Often you might have multiple solutions within your solution stack. For example, you may architecturally determine to use SQL Service Integration Services (SSIS) to perform the batch function and Dell Boomi perform the message and eventing integration functions. Using this approach, you can have Dell Boomi perform both functions, and in some cases, batch process large documents and transformations faster than SSIS.

Boomi Performance

When even medium dataset sizes through Boomi Map components you may notice that process execution time rapidly increases, especially when a large number of rows are involved or there is a deep level of nesting e.g. going from a flat database structure to a nested XML structure. In some cases, if you’re transferring data from SQL to another target system or publishing via an API, it’s faster to run the FOR XML statement in SQL Server and return a single semi-ordered document rather than multiple rows. The introduction this year of the XSLT Script component as part of the Data Process component presented an opportunity to test a number of processing scenarios. In-line XSLT processing was available previously by using Groovy scripting, but this is a cleaner approach.

Test Server

Dell Boomi 20.05 On Premise
Windows Server 2012 (VMWare Virtual Machine)
8 Intel Xeon E5-2680 v3 CPU Cores
16 GB RAM

Scenarios

Transform 1m SQL Records of (10 columns wide, mixed type including int, long, nvarchar and datetime2) using the standard Boomi DB Connector and the Converting to a JSON array using the standard Map Connector
Transform 1m SQL Records of (10 columns wide, mixed type including int, long, nvarchar and datetime2) using the standard Boomi DB Connector and the Converting to a JSON array using the XSLT Script Component
Transform 1m SQL Records of (10 columns wide, mixed type including int, long, nvarchar and datetime2) using the standard Boomi DB Connector and the Converting to a JSON array using the Saxon XSLT transform function

In all instances, the stored procedure returning the data to the Boomi DB connector was returning the data from Schema Only Memory Optimised SQL tables.

Results

Before the start of each scenario run, the Boomi instance was restarted to completely flush the heap.

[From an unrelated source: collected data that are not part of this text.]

/-!
# Route `KLProgramme` — ENGINE item stmt-HubbardSuperconductivity-20437 `KLRegimeEngineV17F2`, class #5 rev 3 — «88b» THE PINNED PAIR (KNOWN-RISK #3 / located-risk #9):
# producer `exists_isTransferPkg8_of_analytic_resolved_sized_klTS_pinned2_all` = `exists_isTransferPkg8_of_analytic_resolved_sized_klTS_all` (ONE-CALL packager at the A25 cap over the sized producer (guard-generic)) over the pinned-pair spine
# (cell gate-hubbard-kl, seat hubbard-kl-k3c1-p1 g17; CLASS5-RESOLVED-STEP.md §17)

α-in-v2 (pen (R317)(E1)(α)): the pinned TAIL rows are k3c2-p2 g23's SHARP edge rows `WDd/WDx_edge_row_le_slots_sharp` (p688107, `3·c²` for `32·c²`).  Thresholds (T2p♯) 3081, (T3p♯) 6161.
WHY.  The pinned-pair spine (…Step7AnalyticResolvedConvKPinned2All) carries, per pair, two extra GUARDED rows — for `1 ≤ n`, `j′ = n+1` and inside the forward windows the SIGNED
direct/crossed `D`-sums in the five-slot scalar form `(Klam U)²·(z·4^{−(n+1)} + h·4^{−(n_β−n)} + w·2⁻ⁿ + l·L⁻¹ + t·min)` (nonneg binders `zD hD wD lD tD zX hX wX lX tX`) — and in `Ran`
the guarded `if [pinned ∧ window] then FIVE-SLOT/((Λₙ−Λₙ₊₁)(βL²)⁻³) else M4²·WD` in place of `M4²·WD₁`, `M4²·WD₂`.  THIS FILE is `exists_isTransferPkg8_of_analytic_resolved_sized_klTS_all` (p672257, row 94) re-keyed on that spine: statement =
the parent's with the ten binders, the nonnegativity + two pinned rows and the guarded `Ran` entries threaded verbatim; proof = the parent's text (the pinned rows pass through).
Per pair `hsucc` gains the ten nonneg numbers, the two guarded five-slot signed rows, the pinned threshold rows (T2p)/(T3p) and the pinned (B4″) as FOUR threshold rows (T4p) at the pinned pair (CURED text); everything else is row 94 verbatim with `A2s := klTS`.
Plumbing; nothing about the model's sizes is asserted; nothing asserts (X).3, (c), K3 or superconductivity.  0 kit · 0 lit.
-/

noncomputable section

namespace Summit.HubbardSuperconductivity.HubbardSuperconductivity.Theorems.KLRegimeSplit

set_option linter.dupNamespace false -- summit = problem name (single-conjunct summit), D-0017

open Finset Matrix Set Literature.MathematicalPhysics.QuantumLattice Literature.Probability.LatticeModels GrassmannAlgebra
open Literature.MathematicalPhysics.QuantumLattice.FermiRG
open Summit.HubbardSuperconductivity.HubbardSuperconductivity.Theorems.KLProgrammeCooperResummation
open Summit.HubbardSuperconductivity.HubbardSuperconductivity.Theorems.KLProgrammeLegKernels
open Summit.HubbardSuperconductivity.HubbardSuperconductivity.Theorems.TwoPointAssembly
open Summit.HubbardSuperconductivity.HubbardSuperconductivity.Theorems.DispersionFlow
open Summit.HubbardSuperconductivity.HubbardSuperconductivity.Theorems.KLRegimeWick
open Summit.HubbardSuperconductivity.HubbardSuperconductivity.Theorems.EngineV8

section PackageSized8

There we’re a number of other scheduled processes and tasks running, but nothing significantly detrimental to the overall performance of the server.

Scenario 1

This was the slowest transformation (attempted transformation). After leaving running for over 12 hours, I killed the process and restarted the instance. I ran the scenario for a second time with the same result. The information in the logs showed that all the time was being consumed by the Map component.

Scenario 2

This was the first time we got “measureable” results. Our best run in this scenario was 3 hours and 28 minutes. Although I’m not detailing the specific set-up in this posting, the direct translation from the Boomi DB byte array to JSON involved inserting the returned DB records into Dynamic Process Property Transferring this 130MB byte array into memory took 3 hours and 26 minutes of the overall process. Another way to do this could be to process the raw DB document through each of the components like a normal document after wrapping some XML tags around it (more on that later) but moving this heave document even through something like a Try/Catch or Set Properties was too slow. It would spend 15-30 seconds just transiting through these components even without document manipulation.

Scenario 3

1 minute and 30 seconds for a million records! This was for the whole process to complete including database retrieval, transformation, transfer and clean-up. Win!! Deltas for less than a million records we’re significantly faster.

How To Build Scenario 3

Boomi Process for Large Dataset Processing

1. Initialising the Process

To help control the overall function, we use a number of Process Properties

StylesheetExecutionDirectory [string] The directory that contains the JAR file to the Saxon XML processor which you can download from here. Unzip the downloaded files into this directory.
StylesheetOutputDirectory [string] The location we want to save the result of the transformation, in this case a JSON file
StylesheetInputDirectory [string] The location that we save the results of the db connector and the XML control file.
StylesheetDirectory [string] The location of the .xsl or .xslt file that we use to perform the transformation
Stylesheet [string] The name of the stylesheet to be executed
HeapSpaceAllocation [number] The amount in megabytes to assign to the Saxon processor to transform the document. In the case of these million records which was approximately 110MB in size pre-transformation, it was consuming about 1.6GB of memory. We set this value to 2048. You may need to set it higher if you're consuming or processing bigger documents.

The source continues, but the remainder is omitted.